**TASK TO COMPLETE:** For the data below, restate word for word only the lines from the line containing "have h := hΓ N (fun t ↦ u (e t))" through the line containing "j') * β j') (e t))", both ends included.

**THE DATA:**

import Summits.RiemannHypothesis.RiemannHypothesis.Theorems.WeilFormatCDeflatedFarCouplingGramB
import Mathlib.Analysis.SpecialFunctions.Log.Basic
import HarnessLib

/-!
# Format C, design C∞ (E3, analytic side): the structured tail over a `Fintype` family index; the four tag groups as one family sum

Route context: Fourier–Galerkin / Schur-complement certificates of Weil positivity on a window ("format C", C∞ door;
cell memo `run/shared/lean/pub/rh-explicit/rh-explicit-weil-10/KERNEL-LEVER.md` §21; supporting stmt-RiemannHypothesis-0098;
seat rh-explicit-weil-10).  `coupling_majorant_gram_shifted` (the `hUq` of the DoorB certificates) indexes the tail
families by `Fin F`.  The collected monomial forms of the rows and images (`WeilFormatCCinfRowCollected`,
`WeilFormatCCinfImageCollected`) are naturally indexed by (tag, power) pairs.  Here:

* `coupling_majorant_gram_shifted_fintype` — the same theorem over an arbitrary `Fintype` family index `ι`
  (transport along `Fintype.equivFin`);
* `fourGroups_eq_sum_fin` — `Σ_{d≤D} P₁(d)/m^d + L·Σ_d P_L(d)/m^d − C·Σ_d P_C(d)/m^d + S·Σ_d P_S(d)/m^d`
  `= Σ_{x : Fin 4 × Fin (D+1)} (![P₁, P_L, P_C, P_S] x.1 x.2)·(![1, L, −C, S] x.1 / m^{x.2})` — the four collected
  groups as ONE family sum over `ι = Fin 4 × Fin (D+1)` (tags `1`, `log m`, `−C_m`, `S_m`);
* `twoGroups_eq_sum_fin` — the rows' two groups (`1`, `S_m`) over the same index set (zero `log`/`C` rows), so rows
  and images share one family index.

Pure finite-dimensional algebra; standard axioms; no definitions; no RH claim.
-/

set_option autoImplicit false
-- `Summit.RiemannHypothesis.RiemannHypothesis.…` is the layout-mandated namespace (summit = problem name).
set_option linter.dupNamespace false

namespace Summit.RiemannHypothesis.RiemannHypothesis.Theorems.WeilFormatC

open Finset

/-! ## `coupling_majorant_gram_shifted` over a `Fintype` index -/

/-- **The structured tail for the shifted coupling, families indexed by a `Fintype`.**  Verbatim
`coupling_majorant_gram_shifted` with `Fin F` replaced by any finite index type `ι` (e.g. (tag, power) pairs). -/
theorem coupling_majorant_gram_shifted_fintype {ι : Type*} [Fintype ι] (M : ℕ → ℕ → ℝ) {B B₃ r : ℕ}
    (hBB : B ≤ B₃) (c V : ℕ → Fin r → ℝ)
    (Λ₁ : Fin r → Fin B → ℝ) (Λ₂ : Fin r → Fin r → ℝ)
    (dhat : ℕ → ℝ) (hd : ∀ m, B ≤ m → 0 < dhat m) {d₀ : ℝ} (hd₀ : 0 < d₀) (hd₃ : ∀ m, B₃ ≤ m → d₀ ≤ dhat m)
    (Ufin : (Fin B → ℝ) → (Fin r → ℝ) → ℝ)
    (hfin : ∀ (x : Fin B → ℝ) (β : Fin r → ℝ),
      ∑ m ∈ Ico B B₃, (∑ i : Fin B, M i m * x i + ∑ j, c m j * β j
        - ∑ j, V m j * (∑ i, Λ₁ j i * x i + ∑ j', Λ₂ j j' * β j')) ^ 2 / dhat m ≤ Ufin x β)
    (ε : ℕ → ℝ) (hε : ∀ m, ε m ^ 2 = 1)
    (φ : ι → ℕ → ℝ) (P : ι → Fin B → ℝ) (Q R : ι → Fin r → ℝ)
    (w : ℕ → ℝ) (ρx : Fin B → ℝ) (ρβ : Fin r → ℝ) (hρx : ∀ i, 0 ≤ ρx i) (hρβ : ∀ j, 0 ≤ ρβ j)
    (hM : ∀ m, B₃ ≤ m → ∀ i : Fin B, |M i m - ε m * ∑ f, P f i * φ f m| ≤ ρx i * w m)
    (hc : ∀ m, B₃ ≤ m → ∀ j : Fin r, |c m j - ε m * ∑ f, Q f j * φ f m| ≤ ρβ j * w m)
    (hV : ∀ m, B₃ ≤ m → ∀ j : Fin r, V m j = ε m * ∑ f, R f j * φ f m)
    {W : ℝ} (hW : ∀ N, ∑ m ∈ Ico B₃ N, w m ^ 2 ≤ W)
    (Γ : (ι → ℝ) → ℝ) (hΓ : ∀ (N : ℕ) (u : ι → ℝ), ∑ m ∈ Ico B₃ N, (∑ f, u f * φ f m) ^ 2 ≤ Γ u)
    {θ : ℝ} (hθ : 0 < θ) (N : ℕ) (x : Fin B → ℝ) (β : Fin r → ℝ) :
    ∑ m ∈ Ico B N, (∑ i : Fin B, M i m * x i + ∑ j, c m j * β j
        - ∑ j, V m j * (∑ i, Λ₁ j i * x i + ∑ j', Λ₂ j j' * β j')) ^ 2 / dhat m
      ≤ Ufin x β + ((1 + θ) * Γ (fun f ↦ ∑ i, (P f i - ∑ j, R f j * Λ₁ j i) * x i
            + ∑ j', (Q f j' - ∑ j, R f j * Λ₂ j j') * β j')
          + (1 + 1 / θ) * (W * ((∑ i, ρx i + ∑ j, ρβ j) * (∑ i, ρx i * x i ^ 2 + ∑ j, ρβ j * β j ^ 2)))) / d₀ := by
  classical
  set e := Fintype.equivFin ι with he
  -- transport every family datum to `Fin (card ι)`
  have hsum : ∀ g : ι → ℝ, ∑ f : Fin (Fintype.card ι), g (e.symm f) = ∑ x : ι, g x :=
    fun g ↦ Equiv.sum_comp e.symm g
  have hM' : ∀ m, B₃ ≤ m → ∀ i : Fin B,
      |M i m - ε m * ∑ f : Fin (Fintype.card ι), P (e.symm f) i * φ (e.symm f) m| ≤ ρx i * w m := by
    intro m hm i; rw [hsum (fun x ↦ P x i * φ x m)]; exact hM m hm i
  have hc' : ∀ m, B₃ ≤ m → ∀ j : Fin r,
      |c m j - ε m * ∑ f : Fin (Fintype.card ι), Q (e.symm f) j * φ (e.symm f) m| ≤ ρβ j * w m := by
    intro m hm j; rw [hsum (fun x ↦ Q x j * φ x m)]; exact hc m hm j
  have hV' : ∀ m, B₃ ≤ m → ∀ j : Fin r,
      V m j = ε m * ∑ f : Fin (Fintype.card ι), R (e.symm f) j * φ (e.symm f) m := by
    intro m hm j; rw [hsum (fun x ↦ R x j * φ x m)]; exact hV m hm j
  have hΓ' : ∀ (N : ℕ) (u : Fin (Fintype.card ι) → ℝ),
      ∑ m ∈ Ico B₃ N, (∑ f, u f * φ (e.symm f) m) ^ 2 ≤ Γ (fun t ↦ u (e t)) := by
    intro N u
    have h := hΓ N (fun t ↦ u (e t))
    have hrw : ∀ m, ∑ t : ι, u (e t) * φ t m = ∑ f : Fin (Fintype.card ι), u f * φ (e.symm f) m := by
      intro m
      rw [← hsum (fun t ↦ u (e t) * φ t m)]
      simp only [Equiv.apply_symm_apply]
    simp only [hrw] at h
    exact h
  have key := coupling_majorant_gram_shifted M hBB c V Λ₁ Λ₂ dhat hd hd₀ hd₃ Ufin hfin ε hε
    (fun f ↦ φ (e.symm f)) (fun f ↦ P (e.symm f)) (fun f ↦ Q (e.symm f)) (fun f ↦ R (e.symm f))
    w ρx ρβ hρx hρβ hM' hc' hV' hW (fun u ↦ Γ (fun t ↦ u (e t))) hΓ' hθ N x β
  have hu : (fun t ↦ (fun f : Fin (Fintype.card ι) ↦ ∑ i, (P (e.symm f) i - ∑ j, R (e.symm f) j * Λ₁ j i) * x i
        + ∑ j', (Q (e.symm f) j' - ∑ j, R (e.symm f) j * Λ₂ j j') * β j') (e t))
      = (fun f ↦ ∑ i, (P f i - ∑ j, R f j * Λ₁ j i) * x i + ∑ j', (Q f j' - ∑ j, R f j * Λ₂ j j') * β j') := by
    funext t
    simp only [Equiv.symm_apply_apply]
  rw [hu] at key
  exact key

/-! ## The tag groups as one family sum -/

/-- A `range (D+1)` monomial sum as a `Fin (D+1)` sum. -/
theorem sum_range_div_pow_eq_sum_fin (P : ℕ → ℝ) (m : ℝ) (D : ℕ) :
    ∑ d ∈ Finset.range (D + 1), P d / m ^ d = ∑ d : Fin (D + 1), P d / m ^ (d : ℕ) := by
  rw [Finset.sum_range]

/-- **The four collected groups as ONE family sum** over `Fin 4 × Fin (D+1)` (tags `1`, `L`, `−C`, `S`). -/
theorem fourGroups_eq_sum_fin (P₁ PL PC PS : ℕ → ℝ) (L C S m : ℝ) (D : ℕ) :
    (∑ d ∈ Finset.range (D + 1), P₁ d / m ^ d) + L * ∑ d ∈ Finset.range (D + 1), PL d / m ^ d
        - C * ∑ d ∈ Finset.range (D + 1), PC d / m ^ d + S * ∑ d ∈ Finset.range (D + 1), PS d / m ^ d
      = ∑ x : Fin 4 × Fin (D + 1), (![P₁, PL, PC, PS] x.1) x.2 * (![(1 : ℝ), L, -C, S] x.1 / m ^ (x.2 : ℕ)) := by
  rw [Fintype.sum_prod_type, Fin.sum_univ_four]
  simp only [Matrix.cons_val_zero, Matrix.cons_val_one, Matrix.cons_val]
  simp only [sum_range_div_pow_eq_sum_fin, Finset.mul_sum]
  have e1 : ∑ d : Fin (D + 1), P₁ d / m ^ (d : ℕ) = ∑ d : Fin (D + 1), P₁ d * (1 / m ^ (d : ℕ)) :=
    Finset.sum_congr rfl fun d _ ↦ by ring
  have e2 : ∑ d : Fin (D + 1), L * (PL d / m ^ (d : ℕ)) = ∑ d : Fin (D + 1), PL d * (L / m ^ (d : ℕ)) :=
    Finset.sum_congr rfl fun d _ ↦ by ring
  have e3 : ∑ d : Fin (D + 1), C * (PC d / m ^ (d : ℕ)) = -∑ d : Fin (D + 1), PC d * (-C / m ^ (d : ℕ)) := by
    rw [← Finset.sum_neg_distrib]; exact Finset.sum_congr rfl fun d _ ↦ by ring
  have e4 : ∑ d : Fin (D + 1), S * (PS d / m ^ (d : ℕ)) = ∑ d : Fin (D + 1), PS d * (S / m ^ (d : ℕ)) :=
    Finset.sum_congr rfl fun d _ ↦ by ring
  rw [e1, e2, e3, e4]
  ring

/-- **The rows' two groups** (tags `1`, `S`) over the same index `Fin 4 × Fin (D+1)` (zero `L`- and `C`-rows). -/
theorem twoGroups_eq_sum_fin (P₁ PS : ℕ → ℝ) (L C S m : ℝ) (D : ℕ) :
    (∑ d ∈ Finset.range (D + 1), P₁ d / m ^ d) + S * ∑ d ∈ Finset.range (D + 1), PS d / m ^ d
      = ∑ x : Fin 4 × Fin (D + 1),
          (![P₁, fun _ ↦ 0, fun _ ↦ 0, PS] x.1) x.2 * (![(1 : ℝ), L, -C, S] x.1 / m ^ (x.2 : ℕ)) := by
  rw [← fourGroups_eq_sum_fin P₁ (fun _ ↦ 0) (fun _ ↦ 0) PS L C S m D]
  simp only [zero_div, Finset.sum_const_zero, mul_zero, add_zero, sub_zero]

/-! ## Linear combinations of collected objects -/

/-- **A real linear combination of collected objects is collected** (the images of a polynomial profile from the
monomial images; the block-rows × profile-table part of the DoorB image entry): if
`|X_q − ε·Σ_f A_q(f)φ_f| ≤ ρ_q·w` for `q ∈ s`, then
`|Σ_{q∈s} c_q X_q − ε·Σ_f (Σ_{q∈s} c_q A_q(f))φ_f| ≤ (Σ_{q∈s} |c_q|ρ_q)·w`. -/
theorem abs_sum_mul_sub_collected_le {ι κ : Type*} [Fintype ι] (s : Finset κ) (c : κ → ℝ) (X : κ → ℝ)
    (A : κ → ι → ℝ) (φ : ι → ℝ) (ε w : ℝ) (ρ : κ → ℝ)
    (h : ∀ q ∈ s, |X q - ε * ∑ f, A q f * φ f| ≤ ρ q * w) :
    |∑ q ∈ s, c q * X q - ε * ∑ f, (∑ q ∈ s, c q * A q f) * φ f| ≤ (∑ q ∈ s, |c q| * ρ q) * w := by
  have hre : ∑ q ∈ s, c q * X q - ε * ∑ f, (∑ q ∈ s, c q * A q f) * φ f
      = ∑ q ∈ s, c q * (X q - ε * ∑ f, A q f * φ f) := by
    have h1 : ∑ f, (∑ q ∈ s, c q * A q f) * φ f = ∑ q ∈ s, c q * ∑ f, A q f * φ f := by
      rw [Finset.sum_congr rfl fun f _ ↦ Finset.sum_mul s (fun q ↦ c q * A q f) (φ f), Finset.sum_comm]
      refine Finset.sum_congr rfl fun q _ ↦ ?_
      rw [Finset.mul_sum]
      exact Finset.sum_congr rfl fun f _ ↦ by ring
    rw [h1, Finset.mul_sum, ← Finset.sum_sub_distrib]
    exact Finset.sum_congr rfl fun q _ ↦ by ring
  rw [hre, Finset.sum_mul]
  refine (Finset.abs_sum_le_sum_abs _ _).trans (Finset.sum_le_sum fun q hq ↦ ?_)
  rw [abs_mul, mul_assoc]
  exact mul_le_mul_of_nonneg_left (h q hq) (abs_nonneg _)

/-- **Scaling a collected object** (e.g. the factor `(2a)^{-1/2}` of the images): if `|X − c·ε·U| ≤ c·ρ·w` with
`U = Σ_f A(f)φ_f`, then `|X − ε·Σ_f (c·A(f))φ_f| ≤ (c·ρ)·w`. -/
theorem abs_sub_collected_scale {ι : Type*} [Fintype ι] (X c ε w ρ : ℝ) (A φ : ι → ℝ)
    (h : |X - c * ε * ∑ f, A f * φ f| ≤ c * ρ * w) :
    |X - ε * ∑ f, (c * A f) * φ f| ≤ (c * ρ) * w := by
  have e : ε * ∑ f, (c * A f) * φ f = c * ε * ∑ f, A f * φ f := by
    rw [Finset.mul_sum, Finset.mul_sum]
    exact Finset.sum_congr rfl fun f _ ↦ by ring
  rw [e]
  exact h

end Summit.RiemannHypothesis.RiemannHypothesis.Theorems.WeilFormatC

**SOLUTION BELOW:**
    have h := hΓ N (fun t ↦ u (e t))
    have hrw : ∀ m, ∑ t : ι, u (e t) * φ t m = ∑ f : Fin (Fintype.card ι), u f * φ (e.symm f) m := by
      intro m
      rw [← hsum (fun t ↦ u (e t) * φ t m)]
      simp only [Equiv.apply_symm_apply]
    simp only [hrw] at h
    exact h
  have key := coupling_majorant_gram_shifted M hBB c V Λ₁ Λ₂ dhat hd hd₀ hd₃ Ufin hfin ε hε
    (fun f ↦ φ (e.symm f)) (fun f ↦ P (e.symm f)) (fun f ↦ Q (e.symm f)) (fun f ↦ R (e.symm f))
    w ρx ρβ hρx hρβ hM' hc' hV' hW (fun u ↦ Γ (fun t ↦ u (e t))) hΓ' hθ N x β
  have hu : (fun t ↦ (fun f : Fin (Fintype.card ι) ↦ ∑ i, (P (e.symm f) i - ∑ j, R (e.symm f) j * Λ₁ j i) * x i
        + ∑ j', (Q (e.symm f) j' - ∑ j, R (e.symm f) j * Λ₂ j j') * β j') (e t))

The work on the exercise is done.